---------- Records to process ----------

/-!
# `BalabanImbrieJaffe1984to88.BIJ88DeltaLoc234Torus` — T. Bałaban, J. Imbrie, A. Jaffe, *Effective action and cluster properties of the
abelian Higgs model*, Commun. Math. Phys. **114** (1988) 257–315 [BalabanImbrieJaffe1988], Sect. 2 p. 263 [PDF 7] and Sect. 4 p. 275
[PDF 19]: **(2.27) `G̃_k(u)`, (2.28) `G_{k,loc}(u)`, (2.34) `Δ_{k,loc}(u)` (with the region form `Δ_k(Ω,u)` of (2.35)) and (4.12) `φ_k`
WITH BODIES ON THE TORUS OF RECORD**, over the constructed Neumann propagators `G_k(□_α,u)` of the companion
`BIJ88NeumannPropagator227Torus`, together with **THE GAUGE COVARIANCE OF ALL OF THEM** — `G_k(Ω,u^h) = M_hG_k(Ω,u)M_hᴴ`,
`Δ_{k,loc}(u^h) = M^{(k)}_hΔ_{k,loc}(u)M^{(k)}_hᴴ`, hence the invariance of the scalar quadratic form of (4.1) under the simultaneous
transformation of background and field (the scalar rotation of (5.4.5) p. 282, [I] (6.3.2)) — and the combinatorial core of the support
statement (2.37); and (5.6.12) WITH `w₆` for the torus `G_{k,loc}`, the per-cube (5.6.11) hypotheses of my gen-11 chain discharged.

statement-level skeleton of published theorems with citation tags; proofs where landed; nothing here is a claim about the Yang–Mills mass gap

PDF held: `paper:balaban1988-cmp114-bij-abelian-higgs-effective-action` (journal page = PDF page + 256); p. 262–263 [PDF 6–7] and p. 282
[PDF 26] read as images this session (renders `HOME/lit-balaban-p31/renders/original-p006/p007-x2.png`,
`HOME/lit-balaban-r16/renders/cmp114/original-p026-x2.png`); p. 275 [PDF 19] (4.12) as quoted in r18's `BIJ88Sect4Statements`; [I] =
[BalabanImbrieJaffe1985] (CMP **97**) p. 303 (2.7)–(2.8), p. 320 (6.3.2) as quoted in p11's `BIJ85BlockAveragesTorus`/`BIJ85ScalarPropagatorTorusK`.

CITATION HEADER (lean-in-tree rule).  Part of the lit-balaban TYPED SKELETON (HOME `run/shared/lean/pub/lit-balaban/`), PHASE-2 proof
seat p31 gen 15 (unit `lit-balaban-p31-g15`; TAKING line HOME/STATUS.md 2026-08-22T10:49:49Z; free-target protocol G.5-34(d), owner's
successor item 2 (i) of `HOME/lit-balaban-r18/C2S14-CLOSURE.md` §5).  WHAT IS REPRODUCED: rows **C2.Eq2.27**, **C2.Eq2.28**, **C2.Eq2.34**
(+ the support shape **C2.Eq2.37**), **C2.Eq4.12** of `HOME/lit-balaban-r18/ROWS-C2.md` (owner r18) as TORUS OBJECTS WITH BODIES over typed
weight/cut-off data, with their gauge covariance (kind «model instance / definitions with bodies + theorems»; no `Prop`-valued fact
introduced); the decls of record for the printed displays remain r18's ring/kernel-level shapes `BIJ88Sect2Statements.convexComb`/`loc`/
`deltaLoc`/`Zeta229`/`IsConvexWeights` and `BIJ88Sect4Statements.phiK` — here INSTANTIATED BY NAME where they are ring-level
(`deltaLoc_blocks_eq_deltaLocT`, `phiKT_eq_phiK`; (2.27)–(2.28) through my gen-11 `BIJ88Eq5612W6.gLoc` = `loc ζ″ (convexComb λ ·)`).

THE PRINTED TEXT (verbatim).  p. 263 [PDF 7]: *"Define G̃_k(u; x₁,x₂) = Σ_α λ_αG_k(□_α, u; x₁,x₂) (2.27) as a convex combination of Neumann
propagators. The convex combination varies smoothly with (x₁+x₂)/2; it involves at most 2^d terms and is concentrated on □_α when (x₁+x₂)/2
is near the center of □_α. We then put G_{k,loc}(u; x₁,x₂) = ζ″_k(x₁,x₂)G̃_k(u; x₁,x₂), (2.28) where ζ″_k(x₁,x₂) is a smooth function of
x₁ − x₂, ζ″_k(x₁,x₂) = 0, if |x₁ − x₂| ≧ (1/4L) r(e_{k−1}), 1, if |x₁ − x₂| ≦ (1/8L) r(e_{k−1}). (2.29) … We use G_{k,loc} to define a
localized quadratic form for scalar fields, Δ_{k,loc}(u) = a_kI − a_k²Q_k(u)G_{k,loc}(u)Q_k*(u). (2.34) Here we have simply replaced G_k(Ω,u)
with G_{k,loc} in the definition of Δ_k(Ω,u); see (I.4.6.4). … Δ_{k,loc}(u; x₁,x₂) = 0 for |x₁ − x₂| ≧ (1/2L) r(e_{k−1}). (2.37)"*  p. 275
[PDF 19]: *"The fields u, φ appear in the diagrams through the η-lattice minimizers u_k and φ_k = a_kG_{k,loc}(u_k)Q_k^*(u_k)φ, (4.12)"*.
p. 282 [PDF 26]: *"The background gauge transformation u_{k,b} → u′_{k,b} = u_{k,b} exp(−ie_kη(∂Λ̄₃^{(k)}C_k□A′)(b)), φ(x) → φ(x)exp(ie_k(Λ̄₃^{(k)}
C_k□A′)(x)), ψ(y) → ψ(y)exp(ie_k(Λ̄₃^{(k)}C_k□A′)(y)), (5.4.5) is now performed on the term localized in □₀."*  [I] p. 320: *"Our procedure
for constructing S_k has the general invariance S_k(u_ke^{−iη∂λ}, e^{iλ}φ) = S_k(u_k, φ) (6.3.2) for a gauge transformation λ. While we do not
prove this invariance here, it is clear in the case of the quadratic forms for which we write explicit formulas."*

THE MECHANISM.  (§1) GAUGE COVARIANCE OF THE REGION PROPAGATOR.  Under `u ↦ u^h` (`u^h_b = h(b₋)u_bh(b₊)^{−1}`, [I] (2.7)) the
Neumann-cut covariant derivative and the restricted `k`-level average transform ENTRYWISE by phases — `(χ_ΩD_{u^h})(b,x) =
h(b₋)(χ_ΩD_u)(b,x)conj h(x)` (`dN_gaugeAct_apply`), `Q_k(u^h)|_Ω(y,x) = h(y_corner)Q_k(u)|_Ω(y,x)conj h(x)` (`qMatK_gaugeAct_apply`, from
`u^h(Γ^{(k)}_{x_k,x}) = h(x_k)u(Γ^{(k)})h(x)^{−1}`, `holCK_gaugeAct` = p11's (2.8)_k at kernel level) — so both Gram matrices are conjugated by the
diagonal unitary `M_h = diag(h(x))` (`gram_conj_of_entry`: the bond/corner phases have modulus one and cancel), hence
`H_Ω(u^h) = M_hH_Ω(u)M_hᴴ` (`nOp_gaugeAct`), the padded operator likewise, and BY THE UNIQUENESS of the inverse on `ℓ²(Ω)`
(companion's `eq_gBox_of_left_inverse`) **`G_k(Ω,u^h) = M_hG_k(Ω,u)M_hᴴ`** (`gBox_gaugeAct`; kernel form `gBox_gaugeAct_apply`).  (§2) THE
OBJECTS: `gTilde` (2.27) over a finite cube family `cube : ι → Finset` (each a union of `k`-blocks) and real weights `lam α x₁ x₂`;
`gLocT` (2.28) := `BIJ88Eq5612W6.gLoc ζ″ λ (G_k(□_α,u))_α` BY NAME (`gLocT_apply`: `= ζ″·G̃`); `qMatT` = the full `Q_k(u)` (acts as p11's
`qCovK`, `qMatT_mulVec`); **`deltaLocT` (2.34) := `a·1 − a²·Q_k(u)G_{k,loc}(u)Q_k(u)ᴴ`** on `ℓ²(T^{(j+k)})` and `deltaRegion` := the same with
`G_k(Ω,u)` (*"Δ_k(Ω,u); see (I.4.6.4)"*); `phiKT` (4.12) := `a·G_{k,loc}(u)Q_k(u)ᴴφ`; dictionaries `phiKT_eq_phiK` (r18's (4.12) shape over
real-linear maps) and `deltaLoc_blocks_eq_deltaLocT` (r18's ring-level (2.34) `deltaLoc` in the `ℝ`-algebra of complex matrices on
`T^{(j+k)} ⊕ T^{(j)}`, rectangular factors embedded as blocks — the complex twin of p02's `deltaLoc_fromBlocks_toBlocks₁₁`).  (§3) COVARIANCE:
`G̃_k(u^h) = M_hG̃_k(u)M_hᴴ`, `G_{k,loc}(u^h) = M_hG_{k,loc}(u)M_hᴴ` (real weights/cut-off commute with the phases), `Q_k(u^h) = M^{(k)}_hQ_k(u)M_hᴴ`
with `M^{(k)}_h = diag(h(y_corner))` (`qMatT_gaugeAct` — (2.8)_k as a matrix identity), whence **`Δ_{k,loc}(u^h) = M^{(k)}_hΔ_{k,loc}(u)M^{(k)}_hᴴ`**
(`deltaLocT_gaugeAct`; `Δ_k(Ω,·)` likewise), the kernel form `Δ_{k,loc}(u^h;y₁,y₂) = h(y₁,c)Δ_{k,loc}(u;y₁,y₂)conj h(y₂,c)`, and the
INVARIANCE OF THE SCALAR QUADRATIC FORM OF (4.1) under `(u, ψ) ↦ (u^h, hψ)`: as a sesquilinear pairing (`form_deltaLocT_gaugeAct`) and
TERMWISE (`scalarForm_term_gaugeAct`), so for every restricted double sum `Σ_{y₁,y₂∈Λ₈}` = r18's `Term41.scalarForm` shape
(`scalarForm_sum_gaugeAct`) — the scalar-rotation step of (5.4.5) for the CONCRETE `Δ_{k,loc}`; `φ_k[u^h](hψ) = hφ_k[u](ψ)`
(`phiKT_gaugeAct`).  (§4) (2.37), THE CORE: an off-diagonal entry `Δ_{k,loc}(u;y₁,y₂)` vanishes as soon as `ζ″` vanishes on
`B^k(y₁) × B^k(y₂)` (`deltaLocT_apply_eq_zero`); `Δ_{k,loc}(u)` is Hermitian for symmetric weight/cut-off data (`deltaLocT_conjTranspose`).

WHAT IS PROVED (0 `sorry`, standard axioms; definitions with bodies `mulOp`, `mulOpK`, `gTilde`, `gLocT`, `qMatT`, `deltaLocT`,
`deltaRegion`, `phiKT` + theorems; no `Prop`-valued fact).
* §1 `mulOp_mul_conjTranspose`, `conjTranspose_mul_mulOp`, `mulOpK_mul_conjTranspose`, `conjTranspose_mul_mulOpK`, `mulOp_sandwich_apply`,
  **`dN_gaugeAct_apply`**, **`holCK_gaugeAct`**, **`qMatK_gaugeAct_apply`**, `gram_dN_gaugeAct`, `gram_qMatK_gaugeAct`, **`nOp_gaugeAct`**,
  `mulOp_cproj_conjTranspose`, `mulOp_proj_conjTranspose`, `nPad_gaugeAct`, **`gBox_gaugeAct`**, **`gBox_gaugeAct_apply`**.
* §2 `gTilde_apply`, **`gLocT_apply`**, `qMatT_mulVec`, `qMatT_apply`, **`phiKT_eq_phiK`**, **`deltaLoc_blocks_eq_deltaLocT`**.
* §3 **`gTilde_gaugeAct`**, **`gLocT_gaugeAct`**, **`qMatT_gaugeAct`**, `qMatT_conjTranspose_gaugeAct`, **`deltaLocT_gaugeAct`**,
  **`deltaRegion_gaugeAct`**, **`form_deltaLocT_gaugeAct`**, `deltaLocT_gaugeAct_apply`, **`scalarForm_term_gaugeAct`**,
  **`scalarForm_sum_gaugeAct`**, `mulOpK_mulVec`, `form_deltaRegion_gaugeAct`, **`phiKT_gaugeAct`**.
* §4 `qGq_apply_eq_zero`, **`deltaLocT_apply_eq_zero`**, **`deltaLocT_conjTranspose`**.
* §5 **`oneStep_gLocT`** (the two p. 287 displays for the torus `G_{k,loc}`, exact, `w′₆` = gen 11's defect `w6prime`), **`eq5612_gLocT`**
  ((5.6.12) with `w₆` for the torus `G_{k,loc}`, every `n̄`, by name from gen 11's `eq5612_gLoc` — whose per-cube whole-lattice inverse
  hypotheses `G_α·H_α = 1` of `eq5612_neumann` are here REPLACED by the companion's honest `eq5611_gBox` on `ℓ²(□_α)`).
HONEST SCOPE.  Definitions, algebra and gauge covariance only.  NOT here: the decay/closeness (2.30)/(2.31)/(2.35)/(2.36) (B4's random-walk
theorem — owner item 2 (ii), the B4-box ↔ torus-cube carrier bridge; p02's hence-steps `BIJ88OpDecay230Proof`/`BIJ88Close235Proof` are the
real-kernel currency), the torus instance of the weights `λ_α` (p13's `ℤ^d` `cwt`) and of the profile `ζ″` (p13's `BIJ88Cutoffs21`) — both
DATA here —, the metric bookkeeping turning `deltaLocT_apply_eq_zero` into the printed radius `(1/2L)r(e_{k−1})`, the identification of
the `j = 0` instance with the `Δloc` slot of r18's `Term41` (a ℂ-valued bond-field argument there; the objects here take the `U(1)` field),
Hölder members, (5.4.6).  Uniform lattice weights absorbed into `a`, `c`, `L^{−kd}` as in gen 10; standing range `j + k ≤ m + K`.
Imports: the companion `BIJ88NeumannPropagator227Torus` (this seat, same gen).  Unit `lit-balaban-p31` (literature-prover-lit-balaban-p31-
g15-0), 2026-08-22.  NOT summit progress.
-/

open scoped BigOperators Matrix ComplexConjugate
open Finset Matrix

----------

Action item – Your response should be the lines above from the first to the one containing "weight/cut-off data, with", inclusive, each given exactly.

Response to this exercise –
/-!
# `BalabanImbrieJaffe1984to88.BIJ88DeltaLoc234Torus` — T. Bałaban, J. Imbrie, A. Jaffe, *Effective action and cluster properties of the
abelian Higgs model*, Commun. Math. Phys. **114** (1988) 257–315 [BalabanImbrieJaffe1988], Sect. 2 p. 263 [PDF 7] and Sect. 4 p. 275
[PDF 19]: **(2.27) `G̃_k(u)`, (2.28) `G_{k,loc}(u)`, (2.34) `Δ_{k,loc}(u)` (with the region form `Δ_k(Ω,u)` of (2.35)) and (4.12) `φ_k`
WITH BODIES ON THE TORUS OF RECORD**, over the constructed Neumann propagators `G_k(□_α,u)` of the companion
`BIJ88NeumannPropagator227Torus`, together with **THE GAUGE COVARIANCE OF ALL OF THEM** — `G_k(Ω,u^h) = M_hG_k(Ω,u)M_hᴴ`,
`Δ_{k,loc}(u^h) = M^{(k)}_hΔ_{k,loc}(u)M^{(k)}_hᴴ`, hence the invariance of the scalar quadratic form of (4.1) under the simultaneous
transformation of background and field (the scalar rotation of (5.4.5) p. 282, [I] (6.3.2)) — and the combinatorial core of the support
statement (2.37); and (5.6.12) WITH `w₆` for the torus `G_{k,loc}`, the per-cube (5.6.11) hypotheses of my gen-11 chain discharged.

statement-level skeleton of published theorems with citation tags; proofs where landed; nothing here is a claim about the Yang–Mills mass gap

PDF held: `paper:balaban1988-cmp114-bij-abelian-higgs-effective-action` (journal page = PDF page + 256); p. 262–263 [PDF 6–7] and p. 282
[PDF 26] read as images this session (renders `HOME/lit-balaban-p31/renders/original-p006/p007-x2.png`,
`HOME/lit-balaban-r16/renders/cmp114/original-p026-x2.png`); p. 275 [PDF 19] (4.12) as quoted in r18's `BIJ88Sect4Statements`; [I] =
[BalabanImbrieJaffe1985] (CMP **97**) p. 303 (2.7)–(2.8), p. 320 (6.3.2) as quoted in p11's `BIJ85BlockAveragesTorus`/`BIJ85ScalarPropagatorTorusK`.

CITATION HEADER (lean-in-tree rule).  Part of the lit-balaban TYPED SKELETON (HOME `run/shared/lean/pub/lit-balaban/`), PHASE-2 proof
seat p31 gen 15 (unit `lit-balaban-p31-g15`; TAKING line HOME/STATUS.md 2026-08-22T10:49:49Z; free-target protocol G.5-34(d), owner's
successor item 2 (i) of `HOME/lit-balaban-r18/C2S14-CLOSURE.md` §5).  WHAT IS REPRODUCED: rows **C2.Eq2.27**, **C2.Eq2.28**, **C2.Eq2.34**
(+ the support shape **C2.Eq2.37**), **C2.Eq4.12** of `HOME/lit-balaban-r18/ROWS-C2.md` (owner r18) as TORUS OBJECTS WITH BODIES over typed
weight/cut-off data, with their gauge covariance (kind «model instance / definitions with bodies + theorems»; no `Prop`-valued fact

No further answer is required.